Sequence Names

Every sequence produced by generate_library() has a name: a dot-separated string built from segments contributed by each operation. Names let you trace exactly how a sequence was constructed.

All examples assume:

import poolparty as pp
pp.init()

How names are built

Each operation can contribute a name segment via its prefix parameter. Segments are collected from source to downstream and joined with dots:

name = "prefix_A.prefix_B.prefix_C"

If an operation has prefix=None (the default), it contributes nothing to the name. If no operation in the pipeline sets a prefix, the name column is None.


The prefix parameter

Most operations accept a prefix parameter. How the prefix is formatted depends on the operation’s mode:

Fixed mode (one output):

The name is the prefix string itself, with no index.

pool = pp.from_seq("ACGT", prefix="wt")
df   = pool.generate_library()
df — 1 row × 2 columns
nameseq
wtACGT
Sequential mode (one output per variant):

Appends an underscore and a numeric index to the prefix (var_0, var_1, …). Each index corresponds to a specific variant, so var_3 always identifies the same sequence. Indexes are zero-padded when there are many variants so that names sort correctly.

pool = pp.from_seqs(["AAAA", "CCCC", "GGGG"], mode="sequential", prefix="var")
df   = pool.generate_library()
df — 3 rows × 2 columns
nameseq
var_0AAAA
var_1CCCC
var_2GGGG

With more states the padding grows:

pool = pp.from_iupac("NNNN", mode="sequential", prefix="seq")
df   = pool.generate_library()
# names: "seq_000", "seq_001", ..., "seq_255"
Random mode (sampled outputs):

Appends an underscore and a running counter (mut_0, mut_1, …).
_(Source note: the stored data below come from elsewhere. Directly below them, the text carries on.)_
import Summits.ValiantsHypothesis.ValiantsHypothesis.Theorems.BarrierLeverChowThinRowsSubcubePrelims

/-!
# Route BarrierLever — item `ChowHitsThinRowPartitionMinors` (stmt-ValiantsHypothesis-20195):
# the SECOND-ORDER (pair-row) coefficient formula for products of indicator forms

Helper file (`--supports stmt-ValiantsHypothesis-20195`; cell valiant-natproofs, rung V4, 𝒟-side of
door (c); prover seat valiant-natproofs-prover gen 10).  Closes NO item; imports only
`…ChowThinRowsSubcubePrelims` (no route file).  Conventions as there: the witness family is the
product of indicator forms `φ_V = C 1 + Σ_a C (κ a V) · x_a + Σ_c C [c ∈ V] · y_c`, `V ∈ 𝒦`.

Tools for the PAIR LAYER of item 20195 (rows `{a, b}`), complementing the first-order tools of
`…SubcubePrelims` (director 2026-08-27T08:14Z: the pair layer / Conjecture DC of memo
THINROWS-MEMO-g10 §8 is the next seat's target; these are its bookkeeping lemmas):

* `coeff_pair_mul_form` — recursion for appending one `φ_V` at a pair row `{a,b}` (`a ≠ b`):
  `coeff (E {a,b} W) (F·φ_V) = coeff (E {a,b} W) F + κ_a(V)·coeff (E {b} W) F + κ_b(V)·coeff (E {a} W) F
   + Σ_{c ∈ W, c ∈ V} coeff (E {a,b} (W.erase c)) F`;
* `coeff_pair_prod` — SECOND-ORDER DERIVATIVE FORMULA:
  `coeff (E {a,b} W) ∏_𝒦 φ = Σ_{V ∈ 𝒦} κ_a(V) · coeff (E {b} W) ∏_{𝒦 ∖ V} φ`
  (expand once more with `coeff_single_prod`: `= Σ_{V ≠ V'} κ_a(V) κ_b(V') · coeff (E ∅ W) ∏_{𝒦∖{V,V'}} φ`,
  the polarised leave-two-out structure `f_{ab} = Σ_{k≠k'} u_{ka} u_{k'b} E_{kk'}` of the memo; the
  leave-two-out products are reached by `coeff_leaveOneOut` applied to `𝒦.erase V'`);
* `coeff_pair_prod_eq_zero` — if `x_b` occurs in no form (`κ b ≡ 0` on `𝒦`) the pair coefficients
  vanish (used when pair rows are reduced to singleton rows by private variables).

WHAT THIS IS NOT: bookkeeping only — nothing on the pair layer itself (Conjecture DC), on items
20195 / 20172 / 19717, on crux stmt-ValiantsHypothesis-14610, or on `VP` versus `VNP`.
-/

set_option linter.dupNamespace false

namespace Summit.ValiantsHypothesis.ValiantsHypothesis.Theorems.BarrierLever.ChowSubcube

open Finset MvPolynomial
open Summit.ValiantsHypothesis.ValiantsHypothesis.Theorems.BarrierLever.ChowFactor
  (coeff_partitionExpo_mul_affine)
open Summit.ValiantsHypothesis.ValiantsHypothesis.Theorems.BarrierLever.ProductStateSums
  (partitionExpo_apply_castAdd)

variable {h : ℕ}

/-- **Recursion at a pair row**: for `a ≠ b`,
`coeff (E {a,b} W) (F · φ_V) = coeff (E {a,b} W) F + κ_a(V) · coeff (E {b} W) F
  + κ_b(V) · coeff (E {a} W) F + Σ_{c ∈ W, c ∈ V} coeff (E {a,b} (W.erase c)) F`. -/
theorem coeff_pair_mul_form (F : MvPolynomial (Fin (h + h)) ℂ) (κV : Fin h → ℂ)
    (V W : Finset (Fin h)) {a b : Fin h} (hab : a ≠ b) :
    coeff (∑ a' ∈ ({a, b} : Finset (Fin h)), Finsupp.single (Fin.castAdd h a') 1 +
        ∑ c ∈ W, Finsupp.single (Fin.natAdd h c) 1)
        (F * (C 1 + ∑ a, C (κV a) * X (Fin.castAdd h a) +
          ∑ c, C (if c ∈ V then (1 : ℂ) else 0) * X (Fin.natAdd h c))) =
      coeff (∑ a' ∈ ({a, b} : Finset (Fin h)), Finsupp.single (Fin.castAdd h a') 1 +
          ∑ c ∈ W, Finsupp.single (Fin.natAdd h c) 1) F +
        κV a * coeff (∑ a' ∈ ({b} : Finset (Fin h)), Finsupp.single (Fin.castAdd h a') 1 +
          ∑ c ∈ W, Finsupp.single (Fin.natAdd h c) 1) F +
        κV b * coeff (∑ a' ∈ ({a} : Finset (Fin h)), Finsupp.single (Fin.castAdd h a') 1 +
          ∑ c ∈ W, Finsupp.single (Fin.natAdd h c) 1) F +
        ∑ c ∈ W with c ∈ V, coeff (∑ a' ∈ ({a, b} : Finset (Fin h)), Finsupp.single (Fin.castAdd h a') 1 +
          ∑ c' ∈ W.erase c, Finsupp.single (Fin.natAdd h c') 1) F := by
  classical
  have e1 : ({a, b} : Finset (Fin h)).erase a = {b} := by
    rw [Finset.erase_insert]
    rwa [Finset.mem_singleton]
  have e2 : ({a, b} : Finset (Fin h)).erase b = {a} := by
    rw [Finset.pair_comm, Finset.erase_insert]
    rw [Finset.mem_singleton]
    exact fun e => hab e.symm
  rw [coeff_partitionExpo_mul_affine, one_mul, Finset.sum_pair hab, Finset.sum_pair hab, e1, e2,
    Finset.sum_filter]
  simp only [Finset.sum_singleton, ite_mul, one_mul, zero_mul, add_assoc]

/-- **Second-order derivative formula**: for `a ≠ b`,
`coeff (E {a,b} W) ∏_𝒦 φ = Σ_{V ∈ 𝒦} κ_a(V) · coeff (E {b} W) ∏_{𝒦 ∖ V} φ`. -/
theorem coeff_pair_prod (κ : Fin h → Finset (Fin h) → ℂ) (𝒦 : Finset (Finset (Fin h)))
    {a b : Fin h} (hab : a ≠ b) (W : Finset (Fin h)) :
    coeff (∑ a' ∈ ({a, b} : Finset (Fin h)), Finsupp.single (Fin.castAdd h a') 1 +
        ∑ c ∈ W, Finsupp.single (Fin.natAdd h c) 1)
        (∏ V ∈ 𝒦, (C 1 + ∑ a, C (κ a V) * X (Fin.castAdd h a) +
          ∑ c, C (if c ∈ V then (1 : ℂ) else 0) * X (Fin.natAdd h c))) =
      ∑ V ∈ 𝒦, κ a V *
        coeff (∑ a' ∈ ({b} : Finset (Fin h)), Finsupp.single (Fin.castAdd h a') 1 +
            ∑ c ∈ W, Finsupp.single (Fin.natAdd h c) 1)
          (∏ V' ∈ 𝒦.erase V, (C 1 + ∑ a, C (κ a V') * X (Fin.castAdd h a) +
            ∑ c, C (if c ∈ V' then (1 : ℂ) else 0) * X (Fin.natAdd h c))) := by
  classical
  induction 𝒦 using Finset.induction_on generalizing W with
  | empty =>
    rw [Finset.prod_empty, Finset.sum_empty, coeff_one, if_neg]
    intro h0
    have := DFunLike.congr_fun h0 (Fin.castAdd h a)
    rw [partitionExpo_apply_castAdd] at this
    simp at this
  | insert V₀ 𝒦 hV₀ ih =>
    rw [Finset.prod_insert hV₀, mul_comm, coeff_pair_mul_form _ _ _ _ hab, ih, Finset.sum_insert hV₀,
      Finset.erase_insert hV₀]
    -- the `κ_b(V₀) · coeff (E {a} W) ∏_𝒦 φ` term, via the first-order derivative formula
    rw [coeff_single_prod κ 𝒦 a W]
    -- the leave-one-out families for `V ∈ 𝒦`
    have herase : ∀ V ∈ 𝒦, (insert V₀ 𝒦).erase V = insert V₀ (𝒦.erase V) := by
      intro V hV
      rw [Finset.erase_insert_of_ne]
      rintro rfl
      exact hV₀ hV
    have hstep : ∀ V ∈ 𝒦,
        coeff (∑ a' ∈ ({b} : Finset (Fin h)), Finsupp.single (Fin.castAdd h a') 1 +
            ∑ c ∈ W, Finsupp.single (Fin.natAdd h c) 1)
          (∏ V' ∈ (insert V₀ 𝒦).erase V, (C 1 + ∑ a, C (κ a V') * X (Fin.castAdd h a) +
            ∑ c, C (if c ∈ V' then (1 : ℂ) else 0) * X (Fin.natAdd h c))) =
        coeff (∑ a' ∈ ({b} : Finset (Fin h)), Finsupp.single (Fin.castAdd h a') 1 +
            ∑ c ∈ W, Finsupp.single (Fin.natAdd h c) 1)
          (∏ V' ∈ 𝒦.erase V, (C 1 + ∑ a, C (κ a V') * X (Fin.castAdd h a) +
            ∑ c, C (if c ∈ V' then (1 : ℂ) else 0) * X (Fin.natAdd h c))) +
        κ b V₀ * coeff (∑ a' ∈ (∅ : Finset (Fin h)), Finsupp.single (Fin.castAdd h a') 1 +
            ∑ c ∈ W, Finsupp.single (Fin.natAdd h c) 1)
          (∏ V' ∈ 𝒦.erase V, (C 1 + ∑ a, C (κ a V') * X (Fin.castAdd h a) +
            ∑ c, C (if c ∈ V' then (1 : ℂ) else 0) * X (Fin.natAdd h c))) +
        ∑ c ∈ W with c ∈ V₀, coeff (∑ a' ∈ ({b} : Finset (Fin h)), Finsupp.single (Fin.castAdd h a') 1 +
            ∑ c' ∈ W.erase c, Finsupp.single (Fin.natAdd h c') 1)
          (∏ V' ∈ 𝒦.erase V, (C 1 + ∑ a, C (κ a V') * X (Fin.castAdd h a) +
            ∑ c, C (if c ∈ V' then (1 : ℂ) else 0) * X (Fin.natAdd h c))) := by
      intro V hV
      have hVn : V₀ ∉ 𝒦.erase V := fun hm => hV₀ (Finset.mem_of_mem_erase hm)
      rw [herase V hV, Finset.prod_insert hVn, mul_comm, coeff_single_mul_form]
    have hR : (∑ V ∈ 𝒦, κ a V *
        coeff (∑ a' ∈ ({b} : Finset (Fin h)), Finsupp.single (Fin.castAdd h a') 1 +
            ∑ c ∈ W, Finsupp.single (Fin.natAdd h c) 1)
          (∏ V' ∈ (insert V₀ 𝒦).erase V, (C 1 + ∑ a, C (κ a V') * X (Fin.castAdd h a) +
            ∑ c, C (if c ∈ V' then (1 : ℂ) else 0) * X (Fin.natAdd h c)))) =
        ∑ V ∈ 𝒦, κ a V *
          (coeff (∑ a' ∈ ({b} : Finset (Fin h)), Finsupp.single (Fin.castAdd h a') 1 +
              ∑ c ∈ W, Finsupp.single (Fin.natAdd h c) 1)
            (∏ V' ∈ 𝒦.erase V, (C 1 + ∑ a, C (κ a V') * X (Fin.castAdd h a) +
              ∑ c, C (if c ∈ V' then (1 : ℂ) else 0) * X (Fin.natAdd h c))) +
          κ b V₀ * coeff (∑ a' ∈ (∅ : Finset (Fin h)), Finsupp.single (Fin.castAdd h a') 1 +
              ∑ c ∈ W, Finsupp.single (Fin.natAdd h c) 1)
            (∏ V' ∈ 𝒦.erase V, (C 1 + ∑ a, C (κ a V') * X (Fin.castAdd h a) +
              ∑ c, C (if c ∈ V' then (1 : ℂ) else 0) * X (Fin.natAdd h c))) +
          ∑ c ∈ W with c ∈ V₀, coeff (∑ a' ∈ ({b} : Finset (Fin h)), Finsupp.single (Fin.castAdd h a') 1 +
              ∑ c' ∈ W.erase c, Finsupp.single (Fin.natAdd h c') 1)
            (∏ V' ∈ 𝒦.erase V, (C 1 + ∑ a, C (κ a V') * X (Fin.castAdd h a) +
              ∑ c, C (if c ∈ V' then (1 : ℂ) else 0) * X (Fin.natAdd h c)))) :=
      Finset.sum_congr rfl fun V hV => by rw [hstep V hV]
    rw [hR]
    simp only [ih, mul_add, Finset.sum_add_distrib, Finset.mul_sum]
    rw [Finset.sum_comm]
    ring

/-- If `x_b` occurs in no form (`κ b ≡ 0` on `𝒦`), every pair coefficient `coeff (E {a,b} W)` of the
product vanishes. -/
theorem coeff_pair_prod_eq_zero (κ : Fin h → Finset (Fin h) → ℂ) (𝒦 : Finset (Finset (Fin h)))
    {a b : Fin h} (hab : a ≠ b) (hb : ∀ V ∈ 𝒦, κ b V = 0) (W : Finset (Fin h)) :
    coeff (∑ a' ∈ ({a, b} : Finset (Fin h)), Finsupp.single (Fin.castAdd h a') 1 +
        ∑ c ∈ W, Finsupp.single (Fin.natAdd h c) 1)
        (∏ V ∈ 𝒦, (C 1 + ∑ a, C (κ a V) * X (Fin.castAdd h a) +
          ∑ c, C (if c ∈ V then (1 : ℂ) else 0) * X (Fin.natAdd h c))) = 0 := by
  classical
  rw [coeff_pair_prod κ 𝒦 hab]
  refine Finset.sum_eq_zero fun V hV => ?_
  rw [coeff_single_prod κ (𝒦.erase V) b W]
  rw [Finset.sum_eq_zero fun V' hV' => by rw [hb V' (Finset.mem_of_mem_erase hV'), zero_mul],
    mul_zero]

end Summit.ValiantsHypothesis.ValiantsHypothesis.Theorems.BarrierLever.ChowSubcube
The counter reflects the draw order, not a specific variant. With a fixed seed, the same counter always produces the same sequence, but the mapping depends on the seed.

wt   = pp.from_seq("ATCGATCG")
pool = wt.mutagenize(num_mutations=1, prefix="mut")
df   = pool.generate_library(num_seqs=4)
df — 4 rows × 2 columns
nameseq
mut_0ATCGGTCG
mut_1ATCGAACG
mut_2ATCGCTCG
mut_3GTCGATCG

Chaining operations

When multiple operations in a pipeline set prefix, each contributes a segment and they are joined with dots:

wt   = pp.from_seq("ATCGATCG", prefix="bg")
muts = wt.mutagenize(num_mutations=1, num_states=3, prefix="mut")
df   = muts.generate_library()
df — 3 rows × 2 columns
nameseq
bg.mut_0CTCGATCG
bg.mut_1GTCGATCG
bg.mut_2TTCGATCG

Add more segments with add_prefix:

tagged = muts.add_prefix("final")
df     = tagged.generate_library()
df — 3 rows × 2 columns
nameseq
bg.mut_0.finalCTCGATCG
bg.mut_1.finalGTCGATCG
bg.mut_2.finalTTCGATCG

Custom sequence names with from_seqs

from_seqs accepts a seq_names parameter for explicit names that override the prefix logic:

pool = pp.from_seqs(
    ["ATCG", "ATAG", "AACG"],
    seq_names=["wt", "mut_A", "mut_B"],
    mode="sequential",
)
df = pool.generate_library()
df — 3 rows × 2 columns
nameseq
wtATCG
mut_AATAG
mut_BAACG

Scan operation names

Scan operations can contribute compound names with separate segments for the position index and the variant index. These are controlled by additional prefix parameters:

wt   = pp.from_seq("ACGTACGT")
alt  = pp.from_seqs(["A", "C", "G", "T"], mode="sequential", prefix="base")
scan = wt.replacement_scan(replacement_pool=alt, mode="sequential",
                           prefix="scan", prefix_position="pos",
                           prefix_insert="ins")
df   = scan.generate_library(num_seqs=8)
# names: "scan_00.pos_0.base_0", "scan_01.pos_0.base_1", ...

Pool.named() vs prefix

These are different things:

  • pool.named("my_pool") sets the pool’s metadata name, used for display, DAG visualization, and internal tracking. It does not affect the name column in the output.

  • prefix="label" on an operation affects the sequence names in the generated DataFrame.

pool = pp.from_seq("ACGT", prefix="bg").named("my_pool")
print(pool.name)   # "my_pool" (pool metadata)
df = pool.generate_library()
df — 1 row × 2 columns
nameseq
bgACGT

The pool is called "my_pool" (used in DAG display), but the sequence’s name in the output is "bg" (from the prefix parameter).